** Opening Supplied records block **

/-
HONEST FRAMING: certified error envelopes and provably optimal rounding/accumulation schemes for
low-precision formats under stated cost models; every table by two implementations; no hardware
or vendor claims.
-/
import Summits.Ventures.CertifiedArithmetic.LowPrec.OptDemotionRootStep
import Summits.Ventures.CertifiedArithmetic.LowPrec.OptDemotionNodeWrapU

/-!
# The demotion law (Theorem T8), part 6d: Conjecture D for every tree WHOSE SUBTREES ARE GOOD-ACTIVE

OPTIMA.md §B T8(b)(iii) (Conjecture D): accumulate a summation tree of nonnegative `F_q` data in the
wide format (any nearest rounding), demote the root ONCE to `F_p` (any nearest rounding); then
`s ≤ Q_t · fl_p(ŝ)` with opt's coupled tree polynomial `Q_t = treeQf u_q t u_p`, for EVERY tree.
Part 4 proved `D_t ≥ Q_t` for every tree; part 5f proved `D_t ≤ Q_t` for every tree with
`M_t(u_q) ≤ 2`, the cap entering only through the node step.

THIS FILE removes the cap on `M_t` in exchange for opt's GOOD-ACTIVE property (OPTIMA (iii″)(R9)(2))
ON THE SUBTREES of the given tree, q-uniformly:

* `deficit_allLine_bound` — THE LINE INVARIANT IN THE FULL FAMILY: for every tree `t` in a class `C`
  closed under taking children on which GOOD-ACTIVE holds, and nonnegative `F(q, emin)` data: if the
  computed value `v > 0` then `s - v ≤ ufp(v)(α - λ) + λ v` for some line `(α, λ) ∈ L_t`
  (`allLines`).  Induction: the children's lines are made GOOD by GOOD-ACTIVE at the child's grid
  excess (`good_line_of_line`), the unfiltered node lemma for unbounded `μ` (`nodeU_covers`, parts
  6c–6c″) covers the node deficit by one of the eight transforms — all members of `L_{a·b}`.
* `exact_le_treeQf_mul_fl_of_goodActive` — with the root step of part 6b:
  **GOOD-ACTIVE on the class ⟹ `s ≤ Q_t · fl_p(ŝ)`**, all `p, q ≥ 1`, any nearest roundings, ANY
  tree polynomial; `conjectureD_of_goodActive` — the global form (`GoodActive q` of part 6a ⟹
  Conjecture D for every tree at `q`).
* AN UNCONDITIONAL CLASS beyond `M_t ≤ 2`: `UBalanced u t` (at every node the children's tree
  polynomials differ by at most `u`; e.g. every PERFECT tree of ANY height, `uBalanced_of_isPerfect`)
  ⟹ every line of `L_t` is good (`allLines_good_of_uBalanced`) ⟹ GOOD-ACTIVE trivially ⟹
  `exact_le_treeQf_mul_fl_of_uBalanced`: Conjecture D for all u-balanced trees (pairwise summation of
  `2^h` terms for every `h`, where part 5f stopped at `(1+u_q)^h ≤ 2`).  With part 4's witness:
  `D_t = Q_t` EXACTLY on this class.

HONEST STATUS OF GOOD-ACTIVE (lean g9, part 6e `OptDemotionGoodActiveCex`): the GLOBAL statement
`GoodActive q` is FALSE at `q = 5` — a 43-leaf tree whose envelope at the top grid excess `x = 15/16`
is attained only by a line with `λ - α = 63/16384 > 0` (kernel-checked; a 77-leaf tree fails at
`q = 4`, `x = 7/8`; opt's 73 280-point scan had found no exception).  So `conjectureD_of_goodActive`
is vacuous at such `q` and the CLASS form above is the theorem to use; the node step itself holds at
those trees (the envelope is far from tight at multi-bit excesses), i.e. GOOD-ACTIVE was a sufficient,
not a necessary, single-tree input.  What Conjecture D still needs in general is a node lemma whose
child interface tolerates a (slightly) bad active line — open.
-/

namespace Summit.Ventures.CertifiedArithmetic.LowPrec.Opt
import Summits.MatrixMultiplication.MatrixMultiplication.Theorems.LevelGradedCohnUmansLevelOneGL2DesignsTraceLiftTangency
import Summits.MatrixMultiplication.MatrixMultiplication.Theorems.LevelGradedCohnUmansLevelOneGL2DesignsStubTangencySetsHermitianReduction

/-!
# Tangency sets of size `p^{13/10}` in `AG(2,p)` for the primes `p ≡ 1 (mod 11)` — Pohoata's theorem at `r = 11`
(wall-breaker axis `parabola lifts over finite fields`, stub `stub_tangencySets` of the crux `LevelOneGL2Designs`,
stmt-MatrixMultiplication-14080, file 4/4)

Assembly of the degree-5 trace-zero lift (`…TraceLiftOrder`, `…TraceLiftNorm`, `…TraceLiftTangency`):

* `exists_eval₂_minpoly_eq_zero` — for `p ≡ 1 (mod 11)` the minimal polynomial `f` of `2cos(2π/11)` has a root in
  `ZMod p`, namely `ζ + ζ⁻¹` for `ζ` of multiplicative order `11` (`X⁵·f(X + X⁻¹) = Φ₁₁(X)`), so there is a ring map
  `ℤ[2cos(2π/11)] → ZMod p` (`p` splits completely in `ℚ(ζ₁₁)⁺`);
* `exists_tangencySet_card_ge` — **for every prime `p ≡ 1 (mod 11)` with `p > 7023·138⁵`, an affine tangency set of
  `AG(2,p)` with `≥ p^{13/10} / (1024·7023·138⁵)^{13/10}` points** (parameters `M = 2^k` maximal with
  `7023·138⁵·M¹⁰ < p`, `L = M²`, size `M¹³`);
* `stubFormat_exponent_thirteen_tenths` — the stub's exact flag format with `p^{3/2}` replaced by `p^{13/10}`
  (Dirichlet for the progression `1 mod 11`, then `srs_of_tangencySet`).

No notation, no definitions.  This is Theorem 1.3 of Pohoata (arXiv:2607.20422, 2026) for `r = 11`: `IM(2,p) ≳ p^{3/2 − 2/(r−1)} = p^{13/10}`,
kernel-checked — exponent `1.3`, beyond the quadratic digit lift's `5/4` (`…TangencyQuadraticLiftAllPrimes`), for a
set of primes of density `1/10`; the first formalisation of the trace-zero number-field lift.  The stub itself asks
for exponent `3/2`.  Elementary given parts 1–3.
[cite: Pohoata2026SharpExponentMinimalDistance, Thm. 1.3, Prop. 5.1]
-/

-- the summit/problem path `MatrixMultiplication.MatrixMultiplication` is fixed by the tree layout (D-0017)
set_option linter.dupNamespace false

noncomputable section

open Polynomial Finset Matrix

namespace Summit.MatrixMultiplication.MatrixMultiplication.Theorems.LevelOneGL2Designs.TraceLift

variable {p : ℕ} [Fact p.Prime]

/-- **`p ≡ 1 (mod 11)` splits in `ℚ(ζ₁₁)⁺`**: then `f` has a root in `ZMod p`, namely `θ = ζ + ζ⁻¹` for a unit
`ζ` of order `11` (which exists as `11 ∣ p − 1` and `(ZMod p)ˣ` is cyclic); indeed `ζ⁵·f(ζ + ζ⁻¹) =
1 + ζ + ⋯ + ζ¹⁰ = 0`. [elementary] -/
theorem exists_eval₂_minpoly_eq_zero (hmod : p % 11 = 1) :
    ∃ θ : ZMod p, eval₂ (Int.castRingHom (ZMod p)) θ (X ^ 5 + X ^ 4 - 4 * X ^ 3 - 3 * X ^ 2 + 3 * X + 1 : ℤ[X]) = 0 := by
  have hp := (Fact.out : p.Prime)
  -- a unit of order 11
  obtain ⟨g, hg⟩ := IsCyclic.exists_generator (α := (ZMod p)ˣ)
  have hord : orderOf g = p - 1 := by
    rw [orderOf_eq_card_of_forall_mem_zpowers hg, Nat.card_eq_fintype_card, ZMod.card_units]
  have h11 : 11 ∣ p - 1 := ⟨p / 11, by omega⟩
  have hp1 : p - 1 ≠ 0 := by have := hp.two_le; omega
  set u : (ZMod p)ˣ := g ^ ((p - 1) / 11) with hu
  have hne : (p - 1) / 11 ≠ 0 := by
    intro h0
    have := Nat.div_mul_cancel h11
    rw [h0, zero_mul] at this
    exact hp1 this.symm
  have hou : orderOf u = 11 := by
    rw [hu, orderOf_pow' g hne, hord, Nat.gcd_eq_right (Nat.div_dvd_of_dvd h11), Nat.div_div_self h11 hp1]
  set ζ : ZMod p := (u : ZMod p) with hζ
  have hζ11 : ζ ^ 11 = 1 := by
    have := pow_orderOf_eq_one u
    rw [hou] at this
    rw [hζ, ← Units.val_pow_eq_pow_val, this, Units.val_one]
  have hζ1 : ζ ≠ 1 := by
    intro h1
    have hu1 : u = 1 := Units.ext (by rw [← hζ, h1, Units.val_one])
    rw [hu1, orderOf_one] at hou
    norm_num at hou
  have hζ0 : ζ ≠ 0 := by rw [hζ]; exact Units.ne_zero u
  -- the geometric sum vanishes
  have hgeom : ∑ i ∈ Finset.range 11, ζ ^ i = 0 := by
    have h := geom_sum_mul ζ 11
    rw [hζ11, sub_self] at h
    exact (mul_eq_zero.mp h).resolve_right (sub_ne_zero.mpr hζ1)
  refine ⟨ζ + ζ⁻¹, ?_⟩
  have key : ζ ^ 5 * ((ζ + ζ⁻¹) ^ 5 + (ζ + ζ⁻¹) ^ 4 - 4 * (ζ + ζ⁻¹) ^ 3 - 3 * (ζ + ζ⁻¹) ^ 2 +
      3 * (ζ + ζ⁻¹) + 1) = ∑ i ∈ Finset.range 11, ζ ^ i := by
    simp only [Finset.sum_range_succ, Finset.sum_range_zero]
    field_simp
    ring
  rw [hgeom] at key
  have hf : (ζ + ζ⁻¹) ^ 5 + (ζ + ζ⁻¹) ^ 4 - 4 * (ζ + ζ⁻¹) ^ 3 - 3 * (ζ + ζ⁻¹) ^ 2 + 3 * (ζ + ζ⁻¹) + 1 = 0 :=
    (mul_eq_zero.mp key).resolve_left (pow_ne_zero 5 hζ0)
  simp only [eval₂_add, eval₂_sub, eval₂_mul, eval₂_pow, eval₂_X, eval₂_ofNat, eval₂_one]
  exact hf

/-- Exponent bookkeeping: `x¹³ ≤ V` and `p ≤ C·x¹⁰` give `p^{13/10} ≤ C^{13/10}·V`. [elementary] -/
theorem rpow_thirteen_tenths_le {q V x C : ℕ} (hx : x ^ 13 ≤ V) (hq : q ≤ C * x ^ 10) :
    (q : ℝ) ^ (13 / 10 : ℝ) ≤ (C : ℝ) ^ (13 / 10 : ℝ) * V := by
  have h1 : (q : ℝ) ≤ C * (x : ℝ) ^ 10 := by exact_mod_cast hq
  have h2 : (x : ℝ) ^ 13 ≤ V := by exact_mod_cast hx
  have h3 : (q : ℝ) ^ (13 / 10 : ℝ) ≤ ((C : ℝ) * (x : ℝ) ^ 10) ^ (13 / 10 : ℝ) :=
    Real.rpow_le_rpow (by positivity) h1 (by norm_num)
  have h4 : ((C : ℝ) * (x : ℝ) ^ 10) ^ (13 / 10 : ℝ) = (C : ℝ) ^ (13 / 10 : ℝ) * (x : ℝ) ^ 13 := by
    rw [Real.mul_rpow (by positivity) (by positivity)]
    congr 1
    rw [show ((x : ℝ) ^ 10) = (x : ℝ) ^ ((10 : ℕ) : ℝ) from (Real.rpow_natCast _ 10).symm,
      ← Real.rpow_mul (by positivity),
      show ((10 : ℕ) : ℝ) * (13 / 10 : ℝ) = ((13 : ℕ) : ℝ) by norm_num, Real.rpow_natCast]
  calc (q : ℝ) ^ (13 / 10 : ℝ) ≤ (C : ℝ) ^ (13 / 10 : ℝ) * (x : ℝ) ^ 13 := h4 ▸ h3
    _ ≤ (C : ℝ) ^ (13 / 10 : ℝ) * V := by gcongr

/-- **Tangency sets of size `p^{13/10}` for `p ≡ 1 (mod 11)` (Pohoata 2026, Thm 1.3 at `r = 11`, kernel-checked).**
For every prime `p ≡ 1 (mod 11)` with `p > 7023·138⁵` the affine plane over `ZMod p` contains a tangency set `V`
(every `v ∈ V` lies on a line `{w : u ⬝ᵥ w = u ⬝ᵥ v}`, `u ≠ 0`, meeting `V` only in `v`) with
`p^{13/10} ≤ (1024·7023·138⁵)^{13/10} · |V|`.  Construction: the trace-zero lift of `ℤ[2cos(2π/11)]` through the
ring map given by `exists_eval₂_minpoly_eq_zero`, with `M = 2^k` maximal subject to `7023·138⁵·M¹⁰ < p`, `L = M²`,
`|V| = M¹³` (`exists_tangencySet_traceLift`). [cite: Pohoata2026SharpExponentMinimalDistance, Thm. 1.3] -/
theorem exists_tangencySet_card_ge (hmod : p % 11 = 1) (hbig : 7023 * 138 ^ 5 < p) :
    ∃ V : Finset (Fin 2 → ZMod p),
      (p : ℝ) ^ (13 / 10 : ℝ) ≤ ((1024 * (7023 * 138 ^ 5) : ℕ) : ℝ) ^ (13 / 10 : ℝ) * V.card ∧
      ∀ v ∈ V, ∃ u : Fin 2 → ZMod p, u ≠ 0 ∧ ∀ w ∈ V, u ⬝ᵥ w = u ⬝ᵥ v → w = v := by
  obtain ⟨θ, hθ⟩ := exists_eval₂_minpoly_eq_zero hmod
  set g : AdjoinRoot (X ^ 5 + X ^ 4 - 4 * X ^ 3 - 3 * X ^ 2 + 3 * X + 1 : ℤ[X]) →+* ZMod p := AdjoinRoot.lift (Int.castRingHom (ZMod p)) θ hθ with hg
  -- parameters
  set C : ℕ := 7023 * 138 ^ 5 with hC
  have hC0 : 0 < C := by rw [hC]; norm_num
  set k := Nat.log 1024 ((p - 1) / C) with hk
  set M := 2 ^ k with hM
  have hM10 : M ^ 10 = 1024 ^ k := by rw [hM, ← pow_mul, mul_comm, pow_mul]; norm_num
  have hne : (p - 1) / C ≠ 0 := by
    intro h0
    have := Nat.div_add_mod (p - 1) C
    have := Nat.mod_lt (p - 1) hC0
    omega
  have h1 : 1024 ^ k ≤ (p - 1) / C := Nat.pow_log_le_self _ hne
  have h2 : (p - 1) / C < 1024 ^ (k + 1) := Nat.lt_pow_succ_log_self (by norm_num) _
  have hdm := Nat.div_add_mod (p - 1) C
  have hml := Nat.mod_lt (p - 1) hC0
  have hCM : C * M ^ 10 < p := by
    rw [hM10]
    have h5 : C * 1024 ^ k ≤ C * ((p - 1) / C) := Nat.mul_le_mul_left C h1
    calc C * 1024 ^ k ≤ C * ((p - 1) / C) := h5
      _ ≤ C * ((p - 1) / C) + (p - 1) % C := Nat.le_add_right _ _
      _ = p - 1 := hdm
      _ < p := by have := (Fact.out : p.Prime).two_le; omega
  have hpM : p ≤ 1024 * C * M ^ 10 := by
    have e : 1024 ^ (k + 1) = 1024 * M ^ 10 := by rw [pow_succ, hM10, mul_comm]
    rw [e] at h2
    have h5 : C * ((p - 1) / C + 1) ≤ C * (1024 * M ^ 10) := Nat.mul_le_mul_left C h2
    have h6 : p = C * ((p - 1) / C) + (p - 1) % C + 1 := by
      have := (Fact.out : p.Prime).two_le; omega
    calc p = C * ((p - 1) / C) + (p - 1) % C + 1 := h6
      _ ≤ C * ((p - 1) / C) + C := by omega
      _ = C * ((p - 1) / C + 1) := by ring
      _ ≤ C * (1024 * M ^ 10) := h5
      _ = 1024 * C * M ^ 10 := by ring
  -- the size hypothesis of the lift with `L = M²`
  have hp' : 7023 * (39 * ((M ^ 2 : ℕ) : ℤ) + 99 * (M : ℤ) ^ 2) ^ 5 < p := by
    have h := hCM
    rw [hC] at h
    have h' : ((7023 * 138 ^ 5 * M ^ 10 : ℕ) : ℤ) < p := by exact_mod_cast h
    push_cast at h' ⊢
    have e : (7023 : ℤ) * (39 * (M : ℤ) ^ 2 + 99 * (M : ℤ) ^ 2) ^ 5 = 7023 * 138 ^ 5 * (M : ℤ) ^ 10 := by ring
    rw [e]
    exact h'
  obtain ⟨V, hV, htan⟩ := exists_tangencySet_traceLift g (M ^ 2) M hp'
  refine ⟨V, ?_, htan⟩
  have hV13 : M ^ 13 ≤ V.card := by rw [hV]; ring_nf; exact le_rfl
  exact rpow_thirteen_tenths_le hV13 (by simpa [hC, mul_assoc] using hpM)

/-- **The stub's format at exponent `13/10` (unconditional; Pohoata's theorem for `r = 11`).**  There is `c > 0`
such that for every `p₀` some prime `p ≥ p₀` (any prime `p ≡ 1 (mod 11)` beyond `7023·138⁵`) carries a strong
representative system of `AG(2,p)` in the exact flag format of `stub_tangencySets` with at least `c·p^{13/10}`
flags — exponent `1.3`, beyond `5/4`; the stub asks for `3/2`. [cite: Pohoata2026SharpExponentMinimalDistance,
Thm. 1.3] -/
theorem stubFormat_exponent_thirteen_tenths :
    ∃ c : ℝ, 0 < c ∧ ∀ p₀ : ℕ, ∃ (p : ℕ) (_ : Fact p.Prime), p₀ ≤ p ∧
      ∃ S : Finset ((Fin 2 → ZMod p) × (Fin 2 → ZMod p)),
        c * (p : ℝ) ^ (13 / 10 : ℝ) ≤ S.card ∧
        ∀ f ∈ S, ∀ f' ∈ S, (dotProduct f.1 f'.2 = 1 ↔ f = f') := by
  classical
  refine ⟨1 / (2 * ((1024 * (7023 * 138 ^ 5) : ℕ) : ℝ) ^ (13 / 10 : ℝ)), by positivity, fun p₀ => ?_⟩
  obtain ⟨p, hp, hlt, hpmod⟩ := Nat.exists_prime_gt_modEq_one (max p₀ (7023 * 138 ^ 5)) (by norm_num : (11 : ℕ) ≠ 0)
  haveI : Fact p.Prime := ⟨hp⟩
  have hp₀ : p₀ ≤ p := le_of_lt (lt_of_le_of_lt (le_max_left _ _) hlt)
  have hbig : 7023 * 138 ^ 5 < p := lt_of_le_of_lt (le_max_right _ _) hlt
  have hmod : p % 11 = 1 := by
    have h1 : p % 11 = 1 % 11 := hpmod
    simpa using h1
  obtain ⟨V, hV, htan⟩ := exists_tangencySet_card_ge hmod hbig
  choose! u hu using htan
  obtain ⟨S, hS, hsrs⟩ := FlagLine.TangencyHermitian.srs_of_tangencySet V u (fun v hv => (hu v hv).1)
    (fun v hv => (hu v hv).2)
  refine ⟨p, ⟨hp⟩, hp₀, S, ?_, hsrs⟩
  have hp2 : (2 : ℝ) ≤ p := by exact_mod_cast hp.two_le
  have hS' : (V.card : ℝ) * p ≤ S.card * p + V.card := by
    rw [ZMod.card] at hS
    exact_mod_cast hS
  have hSV : (V.card : ℝ) ≤ 2 * S.card := by nlinarith
  have hc0 : (0 : ℝ) < ((1024 * (7023 * 138 ^ 5) : ℕ) : ℝ) ^ (13 / 10 : ℝ) := by positivity
  rw [div_mul_eq_mul_div, one_mul, div_le_iff₀ (by positivity)]
  nlinarith

end Summit.MatrixMultiplication.MatrixMultiplication.Theorems.LevelOneGL2Designs.TraceLift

** Closing Supplied records block **

Task to complete:
Using the records above, restate word for word the lines from the one with "set M := 2 ^ k with hM" through the one with "have hpM : p ≤ 1024 * C * M ^ 10 := by", both included.

Response to this exercise:
  set M := 2 ^ k with hM
  have hM10 : M ^ 10 = 1024 ^ k := by rw [hM, ← pow_mul, mul_comm, pow_mul]; norm_num
  have hne : (p - 1) / C ≠ 0 := by
    intro h0
    have := Nat.div_add_mod (p - 1) C
    have := Nat.mod_lt (p - 1) hC0
    omega
  have h1 : 1024 ^ k ≤ (p - 1) / C := Nat.pow_log_le_self _ hne
  have h2 : (p - 1) / C < 1024 ^ (k + 1) := Nat.lt_pow_succ_log_self (by norm_num) _
  have hdm := Nat.div_add_mod (p - 1) C
  have hml := Nat.mod_lt (p - 1) hC0
  have hCM : C * M ^ 10 < p := by
    rw [hM10]
    have h5 : C * 1024 ^ k ≤ C * ((p - 1) / C) := Nat.mul_le_mul_left C h1
    calc C * 1024 ^ k ≤ C * ((p - 1) / C) := h5
      _ ≤ C * ((p - 1) / C) + (p - 1) % C := Nat.le_add_right _ _
      _ = p - 1 := hdm
      _ < p := by have := (Fact.out : p.Prime).two_le; omega
  have hpM : p ≤ 1024 * C * M ^ 10 := by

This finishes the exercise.